While we celebrated this week – along with our sister GDST schools – the anniversary of 100 years of (some) British women winning the right to vote, a review of sex discrimination law in the UK published by the Fawcett Society is perhaps a useful reminder that there remains much to be done in terms of equality. The review (https://www.fawcettsociety.org.uk/sex-discrimination-law-review-final-report) focuses on the law as it relates to Brexit, women in the workplace, violence against women and girls, promoting equality, and access to justice. It recommends:
• Reintroducing employee protections against harassment from third parties.
• Introducing a statutory right to reasonable time off and facilities for breastfeeding.
• Making statutory maternity, paternity and shared parental pay ‘Day 1’ rights, and increasing their value so they are paid at the equivalent of Real Living Wage based on a 36-hour week.
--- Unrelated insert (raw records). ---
/-- **(4.28), MODULI form, in difference variables** (a consequence of the printed complex-difference form, which
is `holder_428c_sub`, v1.3).  For `u, u′ ∈ E` with `‖u − u′‖ ≤ ε` (`ε > 0`), momentum `q ∈ E`, `0 ≤ α`, `0 < γ`,
`α + γ ≤ 1`: `|‖u‖^{−α}‖1 − e^{i⟪q,u⟫}‖ − ‖u′‖^{−α}‖1 − e^{i⟪q,u′⟫}‖| ≤ 6·‖q‖^{α+γ}·ε^γ` — the real core fed
with `H = 2‖q‖^{α+γ}` (the phase's Hölder-(α+γ) data from `norm_one_sub_cexp_inner_le` /
`norm_cexp_inner_sub_cexp_inner_le`). [cite: King1986, (4.28) p.673] -/
theorem holder_428_sub (q u u' : E) {α γ ε : ℝ} (hα : 0 ≤ α) (hγ : 0 < γ) (hαγ : α + γ ≤ 1)
    (hε : 0 < ε) (hu : ‖u - u'‖ ≤ ε) :
    |‖u‖ ^ (-α) * ‖1 - Complex.exp (I * ((⟪q, u⟫_ℝ : ℝ) : ℂ))‖
        - ‖u'‖ ^ (-α) * ‖1 - Complex.exp (I * ((⟪q, u'⟫_ℝ : ℝ) : ℂ))‖|
      ≤ 6 * ‖q‖ ^ (α + γ) * ε ^ γ := by
  have hs0 : 0 ≤ α + γ := by linarith
  have hH : 0 ≤ 2 * ‖q‖ ^ (α + γ) := by positivity
  have hab : |‖u‖ - ‖u'‖| ≤ ε := (abs_norm_sub_norm_le u u').trans hu
  have hP : ‖1 - Complex.exp (I * ((⟪q, u⟫_ℝ : ℝ) : ℂ))‖ ≤ 2 * ‖q‖ ^ (α + γ) * ‖u‖ ^ (α + γ) :=
    norm_one_sub_cexp_inner_le q u hs0 hαγ
  have hP' : ‖1 - Complex.exp (I * ((⟪q, u'⟫_ℝ : ℝ) : ℂ))‖ ≤ 2 * ‖q‖ ^ (α + γ) * ‖u'‖ ^ (α + γ) :=
    norm_one_sub_cexp_inner_le q u' hs0 hαγ
  have hPP : |‖1 - Complex.exp (I * ((⟪q, u⟫_ℝ : ℝ) : ℂ))‖
      - ‖1 - Complex.exp (I * ((⟪q, u'⟫_ℝ : ℝ) : ℂ))‖| ≤ 2 * ‖q‖ ^ (α + γ) * ε ^ (α + γ) := by
    have h1 := abs_norm_sub_norm_le (1 - Complex.exp (I * ((⟪q, u⟫_ℝ : ℝ) : ℂ)))
      (1 - Complex.exp (I * ((⟪q, u'⟫_ℝ : ℝ) : ℂ)))
    have h2 : ‖(1 - Complex.exp (I * ((⟪q, u⟫_ℝ : ℝ) : ℂ)))
        - (1 - Complex.exp (I * ((⟪q, u'⟫_ℝ : ℝ) : ℂ)))‖
        = ‖Complex.exp (I * ((⟪q, u'⟫_ℝ : ℝ) : ℂ)) - Complex.exp (I * ((⟪q, u⟫_ℝ : ℝ) : ℂ))‖ := by
      congr 1; ring
    have h3 := norm_cexp_inner_sub_cexp_inner_le q u' u hs0 hαγ
    have h4 : ‖u' - u‖ ^ (α + γ) ≤ ε ^ (α + γ) := by
      rw [norm_sub_rev]; exact Real.rpow_le_rpow (norm_nonneg _) hu hs0
    calc |‖1 - Complex.exp (I * ((⟪q, u⟫_ℝ : ℝ) : ℂ))‖ - ‖1 - Complex.exp (I * ((⟪q, u'⟫_ℝ : ℝ) : ℂ))‖|
        ≤ ‖Complex.exp (I * ((⟪q, u'⟫_ℝ : ℝ) : ℂ)) - Complex.exp (I * ((⟪q, u⟫_ℝ : ℝ) : ℂ))‖ := by
          rw [← h2]; exact h1
      _ ≤ 2 * ‖q‖ ^ (α + γ) * ‖u' - u‖ ^ (α + γ) := h3
      _ ≤ 2 * ‖q‖ ^ (α + γ) * ε ^ (α + γ) := mul_le_mul_of_nonneg_left h4 hH
  have h := holder_428_core hα hγ hαγ hε hH (norm_nonneg u) (norm_nonneg u') hab (norm_nonneg _) hP
    (norm_nonneg _) hP' hPP
  calc _ ≤ 3 * (2 * ‖q‖ ^ (α + γ)) * ε ^ γ := h
    _ = 6 * ‖q‖ ^ (α + γ) * ε ^ γ := by ring

/-- **(4.28), MODULI form, explicit constant, every point pair** (the difference of the MODULI of the two Hölder
quotients — a CONSEQUENCE of print's complex-difference statement, which is `holder_428c` (v1.3), by
`|‖A‖ − ‖B‖| ≤ ‖A − B‖`; not equivalent to it: cross-read C-ne4p1-39).  In a real inner product space `E`, for sites
with `‖x − x′‖ ≤ δ`, `‖y − y′‖ ≤ δ` (`δ > 0`), momentum `q`, `0 ≤ α`, `0 < γ`, `α + γ ≤ 1`:
`|‖x − y‖^{−α}‖1 − e^{i⟪q, y−x⟫}‖ − ‖x′ − y′‖^{−α}‖1 − e^{i⟪q, y′−x′⟫}‖| ≤ 12·‖q‖^{α+γ}·δ^γ` (`δ = L^{−k}`:
`holder_428_king`); print's restriction to |x − y| > L^{−k} (its near pairs being (4.26)'s) and its «γ ≤ α» are not
needed, and «α + γ < 1» is relaxed to `≤ 1`. [cite: King1986, (4.28) p.673; (4.27) p.673] -/
theorem holder_428 (q x y x' y' : E) {α γ δ : ℝ} (hα : 0 ≤ α) (hγ : 0 < γ) (hαγ : α + γ ≤ 1)
    (hδ : 0 < δ) (hx : ‖x - x'‖ ≤ δ) (hy : ‖y - y'‖ ≤ δ) :
    |‖x - y‖ ^ (-α) * ‖1 - Complex.exp (I * ((⟪q, y - x⟫_ℝ : ℝ) : ℂ))‖
        - ‖x' - y'‖ ^ (-α) * ‖1 - Complex.exp (I * ((⟪q, y' - x'⟫_ℝ : ℝ) : ℂ))‖|
      ≤ 12 * ‖q‖ ^ (α + γ) * δ ^ γ := by
  have hγ1 : γ ≤ 1 := by linarith
  have hu : ‖(y - x) - (y' - x')‖ ≤ 2 * δ := by
    have : (y - x) - (y' - x') = (y - y') - (x - x') := by abel
    rw [this]
    calc ‖(y - y') - (x - x')‖ ≤ ‖y - y'‖ + ‖x - x'‖ := norm_sub_le _ _
      _ ≤ δ + δ := add_le_add hy hx
      _ = 2 * δ := by ring
  have h := holder_428_sub q (y - x) (y' - x') hα hγ hαγ (by positivity) hu
  rw [norm_sub_rev y x, norm_sub_rev y' x'] at h
  have h2δ : (2 * δ) ^ γ ≤ 2 * δ ^ γ := by
    rw [Real.mul_rpow zero_le_two hδ.le]
    have h2 : (2 : ℝ) ^ γ ≤ 2 := by
      have h := Real.rpow_le_rpow_of_exponent_le (by norm_num : (1 : ℝ) ≤ 2) hγ1
      rwa [Real.rpow_one] at h
    exact mul_le_mul_of_nonneg_right h2 (Real.rpow_nonneg hδ.le _)
  have hq : 0 ≤ 6 * ‖q‖ ^ (α + γ) := by positivity
  calc _ ≤ 6 * ‖q‖ ^ (α + γ) * (2 * δ) ^ γ := h
    _ ≤ 6 * ‖q‖ ^ (α + γ) * (2 * δ ^ γ) := mul_le_mul_of_nonneg_left h2δ hq
    _ = 12 * ‖q‖ ^ (α + γ) * δ ^ γ := by ring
• Extending paternity leave to six weeks, paid at 90% of earnings and available any time in the year after birth.
• Extending protection for maternity discrimination to last for six months after a period of maternity or parental leave.
• Introducing a Code of Practice for work place dress codes to cover dress code requirements placed on women that are unlikely to be applicable to men (for example high heels).
• Reintroduction of Equal Pay Questionnaires, and a focus on equal pay in Employment Tribunal actions, including requiring Employment Tribunals to order equal pay audits where any finding is made of unequal pay or discrimination.
• Introduction of equal pay audits to be published every three years by employers with more than 250 employees and made publically available.
The review also makes a number of recommendations in relation to Gender Pay Gap Reporting (GPGR). From April 2018, employers with over 250 employees must publish details of their gender pay gap. The Fawcett review recommends lowering the reporting threshold so that by 2020 the obligation falls on employers with more than 50 employees.
Whether the review recommendations will be implemented remains to be seen, but in themselves they are a helpful indication of the equality issues our daughters will potentially encounter in the workplace and which – if they are to be resolved – will require of them much of the same determined spirit as their suffragette predecessors.